To date, one patient in G1’s trial achieved a partial response (59% reduction in the sum of longest diameters; SLD) after initial progressive disease (21% increase in SLD) with continuation of therapy after progression at the investigator’s discretion, as the patient seemed to be deriving clinical benefit with trilaciclib and sacituzumab. This patient was not included in the confirmed response calculation. This type of improvement after continued therapy post-progressive disease has been observed with immunotherapies like checkpoint inhibitors but is not usually associated with cytotoxic therapies alone, further suggesting the potential immunotherapeutic benefit of trilaciclib.
About Triple Negative Breast Cancer (TNBC)

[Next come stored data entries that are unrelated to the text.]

import Mathlib
import HarnessLib
import Literature.MathematicalPhysics.QuantumFieldTheory.ConstructiveQFTWave0
import Literature.MathematicalPhysics.QuantumLattice.AbelianFieldTensor
import Literature.MathematicalPhysics.QuantumLattice.AbelianMagneticFlux
import Summits.Ventures.LatticeQCDFlow.Scaling.FluxSectorCollar
import Summits.Ventures.LatticeQCDFlow.Scaling.FluxPatch
import Summits.Ventures.LatticeQCDFlow.Scaling.FluxTunnelling
import Summits.Ventures.LatticeQCDFlow.Scaling.SliceTwistWitness
import Summits.Ventures.LatticeQCDFlow.Scaling.ThinPairs
import Summits.Ventures.LatticeQCDFlow.Scaling.RowFields

/-!
# LatticeQCDFlow / Scaling — the balanced slice twist: the flux threshold of a wrapping line is exactly `2 sin(π/(2L))` (v3.6, (C7b″) sharp form, part 3 of 4)

HONEST FRAMING: exact (Metropolis-corrected) sampling algorithms for lattice gauge theory; figures
of merit are autocorrelation/cost numbers at stated couplings and volumes; no continuum-physics
claim.

THEORY-2.md §4 (C7(b″)), §5.17.  `U(1) = Circle`, `d = 2`, torus `(ℤ/L)²`, `2 ≤ L`; update set =
the WRAPPING LINE `sliceLinks L` (the `L` direction-`0` links based on `{x | x 0 = 0}`).

`SliceTwistPair.lean` showed: no thin-plaquette tunnelling law for `sliceLinks L` with a threshold
`c > 2π/L` (atoms `1` and `sliceTwist L`, the latter with `L` plaquettes at angle `-2π/L`), while the
sharp patch law of `FluxTunnelling.lean` gives one at `S_P ≥ L(1 - cos(π/L))`, i.e. — in the
max-plaquette currency of `RowFields.lean` — at `c = 2 sin(π/(2L))`, angle `π/L`: a factor `2` apart.
This file closes the factor:

* **§1–§2 the balanced pair.**  The LINE BACKGROUND `B_L = rowField (lineRate L)` has plaquette angle
  `+π/L` on row `0` and `-π/(L(L-1))` on the other `L - 1` rows, flux charge `0`; the BALANCED TWIST
  `A_L = B_L · sliceTwist L` has angle `-π/L` on row `0`, the same elsewhere, flux charge `-1`; both
  are `2 sin(π/(2L))`-thin and they AGREE OFF `sliceLinks L`.  (The unit of flux that the twist
  removes from row `0` is split evenly between the states before and after.)
* **§3 necessity, sharp.**  For every `c > 2 sin(π/(2L))` and every constant `C`, the flux law
  `(μ ⊗ κ){Q ≠ Q'} ≤ C·μ{∃ p, dist(U_p,1) ≥ c}` FAILS for some `μ`-invariant Markov pair moving only
  `sliceLinks L` (`not_fluxLaw_sliceLinks_sharp`); so does the `ε`-sector law for
  `2 sin(π/(2L)) < ε ≤ 2` (`not_sectorLaw_sliceLinks_sharp`), and so does the patch-action law of
  `FluxTunnelling.lean` for every threshold `t > L(1 - cos(π/L))` (`not_patchLaw_sliceLinks_sharp`:
  both atoms have `S_P = L(1 - cos(π/L))` exactly on the line positions `P = {0} × ℤ/L`).
* **§4 sufficiency at the same number.**  Every `μ`-invariant Markov pair moving only `sliceLinks L`
  satisfies `(μ ⊗ κ){Q ≠ Q'} ≤ 2·μ{∃ p, dist(U_p,1) ≥ 2 sin(π/(2L))}`
  (`fluxLaw_sliceLinks_sharp`, from `compProd_topCharge_ne_le_of_links_maxPlaquette` with
  `#P = L`).  THE ADMISSIBLE FLUX THRESHOLD OF A WRAPPING LINE OF `L` LINKS IS EXACTLY
  `2 sin(π/(2L))`, and the constant `2` and the threshold `L(1 - cos(π/L))` of the sharp patch law
  cannot be improved (the balanced pair sits on its boundary; the unbalanced pair of
  `SliceTwistPair.lean` shows `2` is attained as `(μ ⊗ κ){Q ≠ Q'}/μ{S_P ≥ t} = 1/(1/2)`).
  For `ε`-SECTORS the positive side at the sharp threshold is conjecture C8 of THEORY-2.md
  (`ε`-thin components = flux sectors for `ε ≤ 2`; only `⊆` is proved, `SliceTwistWitness.lean`).
-/

noncomputable section

namespace Summit.Ventures.LatticeQCDFlow.Theory2.Lattice.Flux

open MeasureTheory ProbabilityTheory Metric Set Filter Topology Real
open scoped ENNReal
open Literature.MathematicalPhysics.QuantumFieldTheory Literature.MathematicalPhysics.QuantumLattice

/-! ## §1. The row rates -/

section Rates

variable {L : ℕ}

/-- Row rates of the LINE BACKGROUND: `π/L` on row `0`, `-π/(L(L-1))` on the other rows. [folklore] -/
def lineRate (L : ℕ) (v : ℕ) : ℝ :=
  if v = 0 then π / L else -(π / ((L : ℝ) * ((L : ℝ) - 1)))

/-- Row rates of the BALANCED TWIST: `-π/L` on row `0`, `-π/(L(L-1))` on the other rows. [folklore] -/
def twistRate (L : ℕ) (v : ℕ) : ℝ :=
  if v = 0 then -(π / L) else -(π / ((L : ℝ) * ((L : ℝ) - 1)))

/-- The background rates sum to zero over a period. [folklore] -/
theorem sum_lineRate (hL : 2 ≤ L) : ∑ v ∈ Finset.range L, lineRate L v = 0 := by
  obtain ⟨n, rfl⟩ : ∃ n, L = n + 1 := ⟨L - 1, by omega⟩
  have hn : (n : ℝ) ≠ 0 := by exact_mod_cast (show n ≠ 0 by omega)
  have hn1 : (n : ℝ) + 1 ≠ 0 := by positivity
  rw [Finset.sum_range_succ']
  simp only [lineRate, Nat.add_one_ne_zero, if_false, if_true, Finset.sum_const, Finset.card_range,
    nsmul_eq_mul]
  push_cast
  rw [add_sub_cancel_right]
  field_simp
  ring

/-- The twist rates sum to `-2π/L` over a period. [folklore] -/
theorem sum_twistRate (hL : 2 ≤ L) : ∑ v ∈ Finset.range L, twistRate L v = -(2 * π / L) := by
  obtain ⟨n, rfl⟩ : ∃ n, L = n + 1 := ⟨L - 1, by omega⟩
  have hn : (n : ℝ) ≠ 0 := by exact_mod_cast (show n ≠ 0 by omega)
  have hn1 : (n : ℝ) + 1 ≠ 0 := by positivity
  rw [Finset.sum_range_succ']
  simp only [twistRate, Nat.add_one_ne_zero, if_false, if_true, Finset.sum_const, Finset.card_range,
    nsmul_eq_mul]
  push_cast
  rw [add_sub_cancel_right]
  field_simp
  ring

/-- `π/(L(L-1)) ≤ π/L` for `2 ≤ L`. [folklore] -/
theorem pi_div_mul_le (hL : 2 ≤ L) : π / ((L : ℝ) * ((L : ℝ) - 1)) ≤ π / L := by
  have hL2 : (2 : ℝ) ≤ L := by exact_mod_cast hL
  exact div_le_div_of_nonneg_left Real.pi_pos.le (by positivity) (by nlinarith)

/-- `0 ≤ π/(L(L-1))` for `2 ≤ L`. [folklore] -/
theorem pi_div_mul_nonneg (hL : 2 ≤ L) : 0 ≤ π / ((L : ℝ) * ((L : ℝ) - 1)) := by
  have hL2 : (2 : ℝ) ≤ L := by exact_mod_cast hL
  exact div_nonneg Real.pi_pos.le (mul_nonneg (by linarith) (by linarith))

/-- `|lineRate| ≤ π/L`. [folklore] -/
theorem abs_lineRate_le (hL : 2 ≤ L) (v : ℕ) : |lineRate L v| ≤ π / L := by
  unfold lineRate
  split_ifs
  · rw [abs_of_nonneg (by positivity)]
  · rw [abs_neg, abs_of_nonneg (pi_div_mul_nonneg hL)]
    exact pi_div_mul_le hL

/-- `|twistRate| ≤ π/L`. [folklore] -/
theorem abs_twistRate_le (hL : 2 ≤ L) (v : ℕ) : |twistRate L v| ≤ π / L := by
  unfold twistRate
  split_ifs
  · rw [abs_neg, abs_of_nonneg (by positivity)]
  · rw [abs_neg, abs_of_nonneg (pi_div_mul_nonneg hL)]
    exact pi_div_mul_le hL
import Literature.NumberTheory.EllipticCurves.Kato2004.AdditivePotGoodRankZeroShaUpperBoundFineSelmer
import HarnessLib
import Literature.Barriers.PneNP.PerfectMatchingPolytopeMonotone
import Literature.Barriers.PneNP.MatchingPolytopeExtensionUpperBound
import Literature.Combinatorics.Optimization.BlockPsdFactorization
import Literature.Combinatorics.Optimization.PerfectMatchingPolytopeDimension
import HarnessLib

/-!
# Psd lifts of the perfect matching polytope factorize Edmonds' slack matrices: every psd lift of
# `P_PM(K_n)` has size `≥ C(n,2) − n + 1` (GPT 2013 Thm. 2.4 / FGPRT 2015 Thm. 3.3 + GRT 2013 Prop. 3.2)

The question whether the matching polytope has polynomial psd rank — printed open: "It remains open
whether matching polytopes also have high semidefinite extension complexity" (Fawzi–Gouveia–Parrilo–
Saunderson–Thomas [FawziEtAl2020], §6 Discussion, ¶ "Lower bounds for spectrahedral lifts", arXiv text
p0030 L47–48) — is about the size of psd LIFTS `P = π(S^k_+ ∩ L)` (the tree's `HasPsdLift`,
Fawzi–Gouveia–Parrilo–Robinson–Thomas [FawziEtAl2015] eq. (3) p09); the working currency of the
matching-psd-rank files of this directory is the psd rank of SLACK MATRICES
(`HasPsdFactorization (pmOddCutSlack n) k`, Edmonds' odd-cut slack matrix `S_{UM} = |δ(U) ∩ M| − 1`,
and `pmFullSlack n`, all of Edmonds' inequality rows).  The two are
tied by the cone-factorization theorem (Gouveia–Parrilo–Thomas [GouveiaParriloThomas2013] Thm. 2.4 =
Fawzi–Parrilo [FawziParrilo2013] Thm. 2; FGPRT Thm. 3.3 (p09): "the size of the smallest psd lift of a
polytope `P` is equal to the psd rank of the slack matrix `S_P`"), whose direction "lift ⇒ factorization"
the tree PROVES Slater-free for bounded lifted sets and arbitrary families of points and valid
inequalities (`HasBlockPsdLift.hasPsdPowerFactorization_slack`, `BlockPsdLiftFactorization.lean`; for the
odd-cut rows: `HasBlockPsdLift.hasPsdFactorization_pmOddCutSlack`, `BlockPsdFactorization.lean`).

This file spells the dictionary out for ONE block (`(S^k_+)^1`-lifts = psd lifts of size `k`,
`hasBlockPsdLift_one_iff`) and collects the consequences, all PROVED, no named facts:

* `hasPsdFactorization_pmOddCutSlack_of_hasPsdLift` — a psd lift of `P_PM(K_n)` of size `k ≥ 1` gives
  a psd factorization of size `k` of the odd-cut slack matrix `pmOddCutSlack n`;
* `hasPsdFactorization_pmFullSlack_of_hasPsdLift` — and of the FULL slack matrix `pmFullSlack n` (odd-cut
  rows and nonnegativity rows; the points `χ^M` and both families of valid inequalities fed to
  `HasBlockPsdLift.hasPsdPowerFactorization_slack`; the edge types `Edge n` of the dimension file and
  `EKn n` of the polytope files are identified by `edgeToEKn`);
* `one_le_of_hasPsdLift_pmPolytope` — for even `n ≥ 2` a psd lift of `P_PM(K_n)` has size `≥ 1`
  (a size-`0` lift is a point `{0}`, but `χ^M ≠ 0`);
* **`choose_two_sub_add_one_le_of_hasPsdLift`** — every psd lift of `P_PM(K_n)`, `n ≥ 4` even, has size
  `≥ C(n,2) − n + 1 = dim P_PM(K_n) + 1`: Gouveia–Robinson–Thomas's `rank_psd ≥ dim + 1`
  [GouveiaRobinsonThomas2013, Prop. 3.2] for Edmonds' slack matrix (tree theorem
  `choose_two_sub_add_one_le_of_hasPsdFactorization`, with the Edmonds–Lovász–Pulleyblank dimension)
  moved to lifts; the matching-polytope version `choose_two_sub_add_one_le_of_hasPsdLift_edmondsPolytope`
  (`P_PM` is a face of `P_M`, `hasPsdLift_pmPolytope_of_edmondsPolytope`) for all `n ≥ m`, `m ≥ 4` even;
* `psdLift_lowerBound_of_pmOddCutSlack` — the transfer principle for the cell's target: ANY lower bound
  on `rk_psd(pmOddCutSlack n)` is a lower bound on the size of every psd lift of `P_PM(K_n)` (and, by
  `hasPsdLift_pmPolytope_mono`, of `P_PM(K_{n'})` for every even `n' ≥ n`).

* the CONVERSE and **FGPRT Theorem 3.3 for `P_PM(K_n)`**:
  `hasPsdLift_pmPolytope_iff_hasPsdFactorization_pmFullSlack` — `P_PM(K_n)` has a psd lift of size
  `k ≥ 1` iff `pmFullSlack n` has a psd factorization of size `k` (Edmonds' description as one inequality
  family `edmondsPMRowLHS/RHS`, Edmonds' theorem `setOf_edmondsPMRow_eq_pmPolytope`, and the tree's
  cone-factorization theorem for polytopes `hasPsdPowerFactorization_slack_iff_hasBlockPsdLift`); so
  `{k | P_PM(K_n) has a psd lift of size k} = {k | rk_psd(pmFullSlack n) ≤ k}` (`setOf_hasPsdLift_pmPolytope_eq`).

* **LP lifts are psd lifts** (FGPRT Prop. 2.5: `rank_psd ≤ rank_+`; Yannakakis): an extended
  formulation of `P_PM(K_n)` of size `r` gives a nonnegative — hence psd — factorization of
  `pmFullSlack n` of size `r + 1` (`hasNonnegFactorization_pmFullSlack_of_hasEF`, the tree's
  `HasEFOfSize.exists_nonneg_factorization` fed the full row family) and so a psd lift of size `r + 1`
  (`hasPsdLift_pmPolytope_of_hasEFOfSize`); with Edmonds' description (`hasEFOfSize_pmPolytope_two_pow`):
  `hasPsdLift_pmPolytope_two_pow_succ` — `P_PM(K_n)` HAS a psd lift of size `2^{n+1} + 1`. The kernel's
  window for the psd rank of `P_PM(K_n)` is thus `[C(n,2) − n + 1, 2^{n+1} + 1]`.

WHAT THIS IS NOT: no new lower bound on any psd rank is proved here — the best kernel bound for psd
lifts of `P_PM(K_n)` remains the dimension bound `C(n,2) − n + 1`, quadratic in `n`; the question of
[FawziEtAl2020, §6] (superpolynomial?) is open; nothing on P versus NP.

## References

* [GouveiaParriloThomas2013] J. Gouveia, P. A. Parrilo, R. R. Thomas, *Lifts of convex sets and cone
  factorizations*, Math. Oper. Res. 38 (2013) 248–264 — Def. 2.2, Thm. 2.4 (§2).
* [FawziParrilo2013] H. Fawzi, P. A. Parrilo, *Exponential lower bounds on fixed-size psd rank and
  semidefinite extension complexity*, arXiv:1311.2571 — §1.1 (p. 3), Thm. 2 (§2.1, p. 6).
* [FawziEtAl2015] H. Fawzi, J. Gouveia, P. A. Parrilo, R. Z. Robinson, R. R. Thomas, *Positive
  semidefinite rank*, Math. Program. 153 (2015) 133–177, arXiv:1407.4095 — eq. (3) and Thm. 3.3 (p09),
  Cor. 5.9 (p15).
* [FawziEtAl2020] H. Fawzi, J. Gouveia, P. A. Parrilo, J. Saunderson, R. R. Thomas, *Lifting for
  simplicity: concise descriptions of convex sets*, SIAM Review 64 (2022) 866–918, arXiv:2002.09788 — §6
  (Discussion), ¶ "Lower bounds for spectrahedral lifts" (arXiv text p0030 L44–48: the open question).
* [GouveiaRobinsonThomas2013] J. Gouveia, R. Z. Robinson, R. R. Thomas, *Polytopes of minimum positive
  semidefinite rank*, Discrete Comput. Geom. 50 (2013) 679–699 — Prop. 3.2 (p07).
* [Edmonds1965] J. Edmonds, *Maximum matching and a polyhedron with 0,1-vertices*, J. Res. Nat. Bur.
  Standards 69B (1965) 125–130 — §2 Thm. (P).
-/

noncomputable section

According to the American Cancer Society, nearly 300,000 new cases of invasive breast cancer are diagnosed annually in the U.S. Triple-negative breast cancer makes up approximately 15-20% of such diagnosed breast cancers. TNBC is cancer that tests negative for estrogen receptors, progesterone receptors, and excess HER2 protein. Because mTNBC cells lack key growth-signaling receptors, patients do not respond well to medications that block estrogen, progesterone, or HER2 receptors. Instead, treating mTNBC typically involves chemotherapy, radiation, and surgery. TNBC is considered to be more aggressive and have a poorer prognosis than other types of breast cancer. In general, survival rates tend to be lower with mTNBC compared to other forms of breast cancer, and mTNBC is also more likely than some other types of breast cancer to return after it has been treated, especially in the first few years after treatment. It also tends to be higher grade than other types of breast cancer.